Exercise description: As the answer, set down the lines below from the one containing "(P : R → Prop)" through the one containing "rows two apart).", exactly and inclusively, and no others.

(Dataset entries)
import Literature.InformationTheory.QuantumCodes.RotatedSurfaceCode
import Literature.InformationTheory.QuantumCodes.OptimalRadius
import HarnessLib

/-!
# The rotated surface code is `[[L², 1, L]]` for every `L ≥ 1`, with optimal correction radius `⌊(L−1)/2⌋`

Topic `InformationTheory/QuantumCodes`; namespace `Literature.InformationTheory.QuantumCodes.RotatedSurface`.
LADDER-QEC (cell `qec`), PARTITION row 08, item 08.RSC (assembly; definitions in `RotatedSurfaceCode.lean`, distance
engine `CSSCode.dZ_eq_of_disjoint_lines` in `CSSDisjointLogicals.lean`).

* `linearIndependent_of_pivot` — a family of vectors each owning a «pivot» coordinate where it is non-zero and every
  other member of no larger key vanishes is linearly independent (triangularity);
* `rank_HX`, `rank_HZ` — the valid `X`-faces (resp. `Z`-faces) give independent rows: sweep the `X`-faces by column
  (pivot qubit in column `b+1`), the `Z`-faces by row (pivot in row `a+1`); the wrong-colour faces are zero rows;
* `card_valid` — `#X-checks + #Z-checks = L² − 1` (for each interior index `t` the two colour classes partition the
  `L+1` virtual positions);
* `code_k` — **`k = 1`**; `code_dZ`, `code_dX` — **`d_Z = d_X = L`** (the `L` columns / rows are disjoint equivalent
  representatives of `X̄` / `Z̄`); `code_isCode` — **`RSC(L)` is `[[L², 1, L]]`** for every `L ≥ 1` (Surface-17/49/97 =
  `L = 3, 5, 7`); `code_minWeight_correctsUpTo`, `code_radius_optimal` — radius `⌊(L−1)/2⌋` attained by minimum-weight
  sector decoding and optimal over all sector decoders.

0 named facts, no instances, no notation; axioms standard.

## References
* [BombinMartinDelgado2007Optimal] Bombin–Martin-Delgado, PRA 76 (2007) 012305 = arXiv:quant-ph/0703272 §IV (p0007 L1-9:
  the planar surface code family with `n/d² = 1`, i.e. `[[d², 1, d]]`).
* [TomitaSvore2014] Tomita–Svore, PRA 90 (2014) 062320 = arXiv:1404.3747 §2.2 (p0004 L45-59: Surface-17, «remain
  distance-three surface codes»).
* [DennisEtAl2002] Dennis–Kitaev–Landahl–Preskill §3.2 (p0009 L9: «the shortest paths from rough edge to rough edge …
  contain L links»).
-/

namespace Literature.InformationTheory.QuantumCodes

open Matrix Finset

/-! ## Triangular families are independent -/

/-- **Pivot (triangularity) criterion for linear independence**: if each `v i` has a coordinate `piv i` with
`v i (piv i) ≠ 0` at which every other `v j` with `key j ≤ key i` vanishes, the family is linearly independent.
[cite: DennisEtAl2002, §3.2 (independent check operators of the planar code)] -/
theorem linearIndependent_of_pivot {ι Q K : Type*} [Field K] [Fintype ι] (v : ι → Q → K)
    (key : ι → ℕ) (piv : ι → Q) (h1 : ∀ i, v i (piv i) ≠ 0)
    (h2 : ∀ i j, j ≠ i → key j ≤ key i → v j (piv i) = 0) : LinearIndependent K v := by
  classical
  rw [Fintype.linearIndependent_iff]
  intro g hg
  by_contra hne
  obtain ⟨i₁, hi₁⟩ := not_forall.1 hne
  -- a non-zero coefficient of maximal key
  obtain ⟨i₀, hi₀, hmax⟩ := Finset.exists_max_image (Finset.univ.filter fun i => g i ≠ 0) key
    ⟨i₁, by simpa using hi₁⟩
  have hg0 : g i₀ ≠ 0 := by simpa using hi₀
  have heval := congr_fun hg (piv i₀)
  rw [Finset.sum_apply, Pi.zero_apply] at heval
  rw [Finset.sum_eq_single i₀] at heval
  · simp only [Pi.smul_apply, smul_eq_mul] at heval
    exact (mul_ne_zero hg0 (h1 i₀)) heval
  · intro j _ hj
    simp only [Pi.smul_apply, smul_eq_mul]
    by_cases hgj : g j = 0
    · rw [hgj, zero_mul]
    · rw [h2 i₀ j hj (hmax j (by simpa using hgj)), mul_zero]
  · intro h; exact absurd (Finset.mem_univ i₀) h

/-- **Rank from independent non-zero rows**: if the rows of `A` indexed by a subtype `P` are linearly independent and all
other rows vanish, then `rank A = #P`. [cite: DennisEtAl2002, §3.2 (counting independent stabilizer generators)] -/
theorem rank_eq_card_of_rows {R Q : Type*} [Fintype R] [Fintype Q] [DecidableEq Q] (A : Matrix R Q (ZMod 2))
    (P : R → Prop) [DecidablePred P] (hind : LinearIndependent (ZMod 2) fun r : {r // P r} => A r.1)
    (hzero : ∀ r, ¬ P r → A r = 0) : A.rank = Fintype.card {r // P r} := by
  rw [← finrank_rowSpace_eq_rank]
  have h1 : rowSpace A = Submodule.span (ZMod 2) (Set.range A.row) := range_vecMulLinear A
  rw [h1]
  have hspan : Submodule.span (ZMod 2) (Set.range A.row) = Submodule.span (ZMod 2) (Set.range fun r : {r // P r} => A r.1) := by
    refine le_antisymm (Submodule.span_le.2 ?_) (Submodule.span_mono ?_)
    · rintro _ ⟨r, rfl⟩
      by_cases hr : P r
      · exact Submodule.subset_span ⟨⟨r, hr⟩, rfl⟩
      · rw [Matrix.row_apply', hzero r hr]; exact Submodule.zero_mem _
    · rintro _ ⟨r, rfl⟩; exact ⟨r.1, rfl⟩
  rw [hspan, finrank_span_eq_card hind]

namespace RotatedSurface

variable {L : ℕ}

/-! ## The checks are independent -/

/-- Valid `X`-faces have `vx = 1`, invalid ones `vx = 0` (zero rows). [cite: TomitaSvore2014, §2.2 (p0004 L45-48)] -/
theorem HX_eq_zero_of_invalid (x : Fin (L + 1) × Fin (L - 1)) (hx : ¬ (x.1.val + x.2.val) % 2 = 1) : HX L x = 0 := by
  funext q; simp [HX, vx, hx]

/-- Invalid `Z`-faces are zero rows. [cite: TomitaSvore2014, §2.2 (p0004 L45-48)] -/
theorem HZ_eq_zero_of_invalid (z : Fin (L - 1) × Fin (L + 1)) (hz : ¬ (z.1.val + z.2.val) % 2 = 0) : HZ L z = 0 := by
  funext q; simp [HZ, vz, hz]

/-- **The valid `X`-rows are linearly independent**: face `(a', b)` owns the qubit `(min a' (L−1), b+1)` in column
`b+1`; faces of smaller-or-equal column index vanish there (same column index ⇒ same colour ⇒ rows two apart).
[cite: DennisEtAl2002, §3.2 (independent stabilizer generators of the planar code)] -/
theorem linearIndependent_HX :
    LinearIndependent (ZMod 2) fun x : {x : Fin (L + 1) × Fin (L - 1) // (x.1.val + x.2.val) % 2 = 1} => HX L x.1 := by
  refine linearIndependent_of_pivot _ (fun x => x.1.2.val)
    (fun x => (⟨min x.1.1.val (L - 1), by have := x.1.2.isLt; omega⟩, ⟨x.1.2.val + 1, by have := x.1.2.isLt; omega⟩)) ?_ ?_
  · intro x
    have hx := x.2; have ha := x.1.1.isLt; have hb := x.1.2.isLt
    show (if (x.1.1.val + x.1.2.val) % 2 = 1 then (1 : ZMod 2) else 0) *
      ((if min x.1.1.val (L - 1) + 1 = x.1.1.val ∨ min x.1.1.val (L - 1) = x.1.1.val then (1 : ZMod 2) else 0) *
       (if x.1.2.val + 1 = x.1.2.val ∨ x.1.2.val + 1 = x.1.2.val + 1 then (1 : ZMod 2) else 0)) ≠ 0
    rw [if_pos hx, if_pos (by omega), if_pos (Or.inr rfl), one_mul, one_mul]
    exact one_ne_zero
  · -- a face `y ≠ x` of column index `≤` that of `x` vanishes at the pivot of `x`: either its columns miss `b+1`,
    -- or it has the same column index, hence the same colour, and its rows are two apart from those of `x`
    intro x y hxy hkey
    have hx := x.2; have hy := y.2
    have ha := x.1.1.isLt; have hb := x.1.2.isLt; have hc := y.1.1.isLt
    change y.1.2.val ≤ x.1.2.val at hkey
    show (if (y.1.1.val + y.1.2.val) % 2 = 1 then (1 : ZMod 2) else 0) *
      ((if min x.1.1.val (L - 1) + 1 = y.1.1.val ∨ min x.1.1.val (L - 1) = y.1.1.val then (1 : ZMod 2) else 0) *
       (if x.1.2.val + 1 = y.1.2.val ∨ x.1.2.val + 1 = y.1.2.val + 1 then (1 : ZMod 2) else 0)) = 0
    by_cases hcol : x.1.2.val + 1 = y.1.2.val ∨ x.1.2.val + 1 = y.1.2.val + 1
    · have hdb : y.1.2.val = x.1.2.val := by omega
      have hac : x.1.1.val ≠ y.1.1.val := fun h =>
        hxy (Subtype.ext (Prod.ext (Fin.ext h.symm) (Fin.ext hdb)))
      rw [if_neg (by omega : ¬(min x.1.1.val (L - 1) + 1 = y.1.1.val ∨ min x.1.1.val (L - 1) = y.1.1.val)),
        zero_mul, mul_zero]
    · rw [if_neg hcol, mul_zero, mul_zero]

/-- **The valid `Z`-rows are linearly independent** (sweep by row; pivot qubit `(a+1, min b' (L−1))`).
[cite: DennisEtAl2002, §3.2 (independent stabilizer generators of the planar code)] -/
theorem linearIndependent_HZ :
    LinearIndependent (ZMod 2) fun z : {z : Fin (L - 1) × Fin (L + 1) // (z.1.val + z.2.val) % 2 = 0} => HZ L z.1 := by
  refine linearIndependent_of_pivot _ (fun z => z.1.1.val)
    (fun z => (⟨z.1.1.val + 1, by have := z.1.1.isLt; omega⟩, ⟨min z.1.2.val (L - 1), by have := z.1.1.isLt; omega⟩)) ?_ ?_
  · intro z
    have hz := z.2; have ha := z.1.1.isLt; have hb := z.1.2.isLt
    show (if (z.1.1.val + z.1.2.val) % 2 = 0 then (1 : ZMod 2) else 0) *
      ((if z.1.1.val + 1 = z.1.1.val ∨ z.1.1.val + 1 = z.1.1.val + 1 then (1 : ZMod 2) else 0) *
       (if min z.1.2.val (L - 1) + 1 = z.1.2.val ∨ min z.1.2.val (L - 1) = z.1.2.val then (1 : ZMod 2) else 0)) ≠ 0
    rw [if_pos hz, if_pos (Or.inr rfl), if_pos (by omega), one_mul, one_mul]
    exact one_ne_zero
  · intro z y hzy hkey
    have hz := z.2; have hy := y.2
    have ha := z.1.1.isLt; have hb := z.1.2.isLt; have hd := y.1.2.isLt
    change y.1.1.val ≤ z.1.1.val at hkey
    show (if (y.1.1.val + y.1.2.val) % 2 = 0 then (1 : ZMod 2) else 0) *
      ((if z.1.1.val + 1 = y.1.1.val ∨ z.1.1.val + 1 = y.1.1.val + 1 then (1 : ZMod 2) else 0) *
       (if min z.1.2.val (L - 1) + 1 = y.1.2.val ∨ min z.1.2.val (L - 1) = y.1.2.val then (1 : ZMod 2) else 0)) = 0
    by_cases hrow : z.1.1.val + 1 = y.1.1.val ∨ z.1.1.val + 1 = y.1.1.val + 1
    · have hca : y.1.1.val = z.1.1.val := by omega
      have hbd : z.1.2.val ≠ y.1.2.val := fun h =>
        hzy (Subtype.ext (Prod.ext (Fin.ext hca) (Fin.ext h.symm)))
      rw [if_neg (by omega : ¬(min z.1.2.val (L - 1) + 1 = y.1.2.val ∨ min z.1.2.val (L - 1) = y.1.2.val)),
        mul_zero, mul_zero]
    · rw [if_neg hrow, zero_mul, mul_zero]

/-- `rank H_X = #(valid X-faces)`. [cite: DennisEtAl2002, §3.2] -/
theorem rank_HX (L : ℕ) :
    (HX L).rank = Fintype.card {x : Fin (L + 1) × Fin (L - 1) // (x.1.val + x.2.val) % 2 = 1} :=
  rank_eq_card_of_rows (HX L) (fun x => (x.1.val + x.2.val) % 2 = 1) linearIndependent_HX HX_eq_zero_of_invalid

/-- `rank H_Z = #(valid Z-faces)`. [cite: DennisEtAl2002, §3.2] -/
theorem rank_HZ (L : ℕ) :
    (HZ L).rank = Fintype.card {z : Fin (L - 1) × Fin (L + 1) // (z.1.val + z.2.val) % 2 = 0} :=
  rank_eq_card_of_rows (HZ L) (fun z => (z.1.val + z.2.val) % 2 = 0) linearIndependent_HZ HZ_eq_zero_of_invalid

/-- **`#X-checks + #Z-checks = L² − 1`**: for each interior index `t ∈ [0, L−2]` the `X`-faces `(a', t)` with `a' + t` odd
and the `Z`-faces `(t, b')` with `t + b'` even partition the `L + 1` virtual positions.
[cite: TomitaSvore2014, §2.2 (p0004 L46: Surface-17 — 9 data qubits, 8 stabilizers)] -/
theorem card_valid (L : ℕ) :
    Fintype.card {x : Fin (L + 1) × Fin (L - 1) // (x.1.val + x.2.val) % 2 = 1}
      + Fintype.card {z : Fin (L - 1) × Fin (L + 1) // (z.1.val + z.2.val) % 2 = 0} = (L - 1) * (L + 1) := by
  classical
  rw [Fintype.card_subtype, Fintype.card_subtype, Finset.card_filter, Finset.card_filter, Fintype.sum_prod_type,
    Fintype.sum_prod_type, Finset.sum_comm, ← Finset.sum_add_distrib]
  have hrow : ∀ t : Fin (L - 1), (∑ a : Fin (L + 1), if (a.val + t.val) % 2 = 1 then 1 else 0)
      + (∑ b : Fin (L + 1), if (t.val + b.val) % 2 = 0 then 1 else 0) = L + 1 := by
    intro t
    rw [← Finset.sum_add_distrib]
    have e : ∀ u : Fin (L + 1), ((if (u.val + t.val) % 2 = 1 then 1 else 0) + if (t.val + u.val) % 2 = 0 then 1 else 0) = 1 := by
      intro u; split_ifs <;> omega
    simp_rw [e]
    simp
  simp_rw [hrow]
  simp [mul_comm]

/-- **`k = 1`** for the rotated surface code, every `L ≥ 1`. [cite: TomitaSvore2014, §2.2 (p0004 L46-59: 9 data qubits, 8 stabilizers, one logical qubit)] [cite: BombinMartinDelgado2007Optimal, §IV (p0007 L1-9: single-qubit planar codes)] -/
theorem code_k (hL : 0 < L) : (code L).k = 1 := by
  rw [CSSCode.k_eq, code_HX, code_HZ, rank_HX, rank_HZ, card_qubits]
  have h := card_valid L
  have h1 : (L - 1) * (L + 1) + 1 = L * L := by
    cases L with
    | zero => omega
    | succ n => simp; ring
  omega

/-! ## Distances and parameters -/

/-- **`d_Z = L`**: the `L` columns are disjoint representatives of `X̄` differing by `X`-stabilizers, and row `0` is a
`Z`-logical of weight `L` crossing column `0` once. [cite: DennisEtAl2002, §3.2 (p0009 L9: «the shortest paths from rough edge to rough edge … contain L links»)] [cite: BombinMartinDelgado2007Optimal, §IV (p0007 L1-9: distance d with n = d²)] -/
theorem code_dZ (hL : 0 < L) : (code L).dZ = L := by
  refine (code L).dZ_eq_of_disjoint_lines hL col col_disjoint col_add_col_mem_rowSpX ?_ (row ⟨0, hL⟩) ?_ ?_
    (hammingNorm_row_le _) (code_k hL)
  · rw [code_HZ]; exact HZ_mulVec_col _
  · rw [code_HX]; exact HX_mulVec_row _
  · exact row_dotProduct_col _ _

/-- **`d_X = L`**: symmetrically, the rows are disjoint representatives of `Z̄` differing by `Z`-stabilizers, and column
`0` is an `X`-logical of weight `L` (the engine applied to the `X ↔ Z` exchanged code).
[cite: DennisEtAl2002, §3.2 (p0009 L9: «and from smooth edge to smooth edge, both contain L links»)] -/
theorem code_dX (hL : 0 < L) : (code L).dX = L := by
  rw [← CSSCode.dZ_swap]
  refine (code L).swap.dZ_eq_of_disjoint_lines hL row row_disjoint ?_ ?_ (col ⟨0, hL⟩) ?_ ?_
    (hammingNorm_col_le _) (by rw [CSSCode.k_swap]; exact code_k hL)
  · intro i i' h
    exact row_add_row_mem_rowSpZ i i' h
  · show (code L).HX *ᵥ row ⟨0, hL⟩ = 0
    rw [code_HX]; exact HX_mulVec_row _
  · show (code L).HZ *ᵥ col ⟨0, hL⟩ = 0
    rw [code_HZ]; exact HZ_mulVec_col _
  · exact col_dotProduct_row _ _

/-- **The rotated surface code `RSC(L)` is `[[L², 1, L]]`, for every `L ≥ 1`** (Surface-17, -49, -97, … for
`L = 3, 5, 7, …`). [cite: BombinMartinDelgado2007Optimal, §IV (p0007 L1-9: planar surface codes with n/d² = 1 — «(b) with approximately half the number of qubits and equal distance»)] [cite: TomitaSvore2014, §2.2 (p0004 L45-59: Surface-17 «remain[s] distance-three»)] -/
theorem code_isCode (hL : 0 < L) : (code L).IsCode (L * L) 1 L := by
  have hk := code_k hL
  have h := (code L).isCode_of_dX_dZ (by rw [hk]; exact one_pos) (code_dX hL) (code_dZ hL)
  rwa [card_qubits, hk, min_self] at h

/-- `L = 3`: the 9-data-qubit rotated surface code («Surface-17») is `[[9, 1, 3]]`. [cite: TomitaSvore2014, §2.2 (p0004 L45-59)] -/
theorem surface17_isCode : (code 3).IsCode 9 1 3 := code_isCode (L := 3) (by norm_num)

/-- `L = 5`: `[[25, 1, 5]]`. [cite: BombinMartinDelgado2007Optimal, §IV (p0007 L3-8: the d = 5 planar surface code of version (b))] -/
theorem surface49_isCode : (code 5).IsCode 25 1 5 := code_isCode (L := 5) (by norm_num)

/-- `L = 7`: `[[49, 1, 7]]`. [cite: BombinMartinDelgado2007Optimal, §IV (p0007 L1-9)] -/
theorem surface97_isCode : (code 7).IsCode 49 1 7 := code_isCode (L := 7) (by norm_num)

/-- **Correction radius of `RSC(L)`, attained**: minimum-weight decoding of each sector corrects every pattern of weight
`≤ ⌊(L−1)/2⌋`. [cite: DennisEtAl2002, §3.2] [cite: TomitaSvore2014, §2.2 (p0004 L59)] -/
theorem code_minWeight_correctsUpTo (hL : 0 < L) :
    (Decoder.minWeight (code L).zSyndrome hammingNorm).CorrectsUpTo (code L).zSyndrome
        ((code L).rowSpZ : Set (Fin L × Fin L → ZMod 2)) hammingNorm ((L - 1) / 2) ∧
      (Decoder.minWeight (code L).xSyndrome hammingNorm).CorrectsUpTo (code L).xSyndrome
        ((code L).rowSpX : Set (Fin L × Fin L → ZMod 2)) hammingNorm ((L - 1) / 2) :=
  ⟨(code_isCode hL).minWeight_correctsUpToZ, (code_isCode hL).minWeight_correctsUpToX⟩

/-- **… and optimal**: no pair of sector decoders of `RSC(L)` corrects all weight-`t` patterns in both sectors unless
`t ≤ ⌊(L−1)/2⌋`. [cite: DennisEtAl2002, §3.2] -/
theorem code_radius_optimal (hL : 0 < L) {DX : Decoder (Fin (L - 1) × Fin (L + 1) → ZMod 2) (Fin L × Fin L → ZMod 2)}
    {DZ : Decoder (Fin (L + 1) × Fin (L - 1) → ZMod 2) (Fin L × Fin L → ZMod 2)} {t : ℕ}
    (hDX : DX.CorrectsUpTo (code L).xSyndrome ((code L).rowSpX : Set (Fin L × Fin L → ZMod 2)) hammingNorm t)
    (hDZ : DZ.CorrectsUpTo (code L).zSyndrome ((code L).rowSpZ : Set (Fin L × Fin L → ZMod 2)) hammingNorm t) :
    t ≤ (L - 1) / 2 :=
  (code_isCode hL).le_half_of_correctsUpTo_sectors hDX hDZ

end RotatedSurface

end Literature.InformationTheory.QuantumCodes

Result for this task:
    (P : R → Prop) [DecidablePred P] (hind : LinearIndependent (ZMod 2) fun r : {r // P r} => A r.1)
    (hzero : ∀ r, ¬ P r → A r = 0) : A.rank = Fintype.card {r // P r} := by
  rw [← finrank_rowSpace_eq_rank]
  have h1 : rowSpace A = Submodule.span (ZMod 2) (Set.range A.row) := range_vecMulLinear A
  rw [h1]
  have hspan : Submodule.span (ZMod 2) (Set.range A.row) = Submodule.span (ZMod 2) (Set.range fun r : {r // P r} => A r.1) := by
    refine le_antisymm (Submodule.span_le.2 ?_) (Submodule.span_mono ?_)
    · rintro _ ⟨r, rfl⟩
      by_cases hr : P r
      · exact Submodule.subset_span ⟨⟨r, hr⟩, rfl⟩
      · rw [Matrix.row_apply', hzero r hr]; exact Submodule.zero_mem _
    · rintro _ ⟨r, rfl⟩; exact ⟨r.1, rfl⟩
  rw [hspan, finrank_span_eq_card hind]

namespace RotatedSurface

variable {L : ℕ}

/-! ## The checks are independent -/

/-- Valid `X`-faces have `vx = 1`, invalid ones `vx = 0` (zero rows). [cite: TomitaSvore2014, §2.2 (p0004 L45-48)] -/
theorem HX_eq_zero_of_invalid (x : Fin (L + 1) × Fin (L - 1)) (hx : ¬ (x.1.val + x.2.val) % 2 = 1) : HX L x = 0 := by
  funext q; simp [HX, vx, hx]

/-- Invalid `Z`-faces are zero rows. [cite: TomitaSvore2014, §2.2 (p0004 L45-48)] -/
theorem HZ_eq_zero_of_invalid (z : Fin (L - 1) × Fin (L + 1)) (hz : ¬ (z.1.val + z.2.val) % 2 = 0) : HZ L z = 0 := by
  funext q; simp [HZ, vz, hz]

/-- **The valid `X`-rows are linearly independent**: face `(a', b)` owns the qubit `(min a' (L−1), b+1)` in column
`b+1`; faces of smaller-or-equal column index vanish there (same column index ⇒ same colour ⇒ rows two apart).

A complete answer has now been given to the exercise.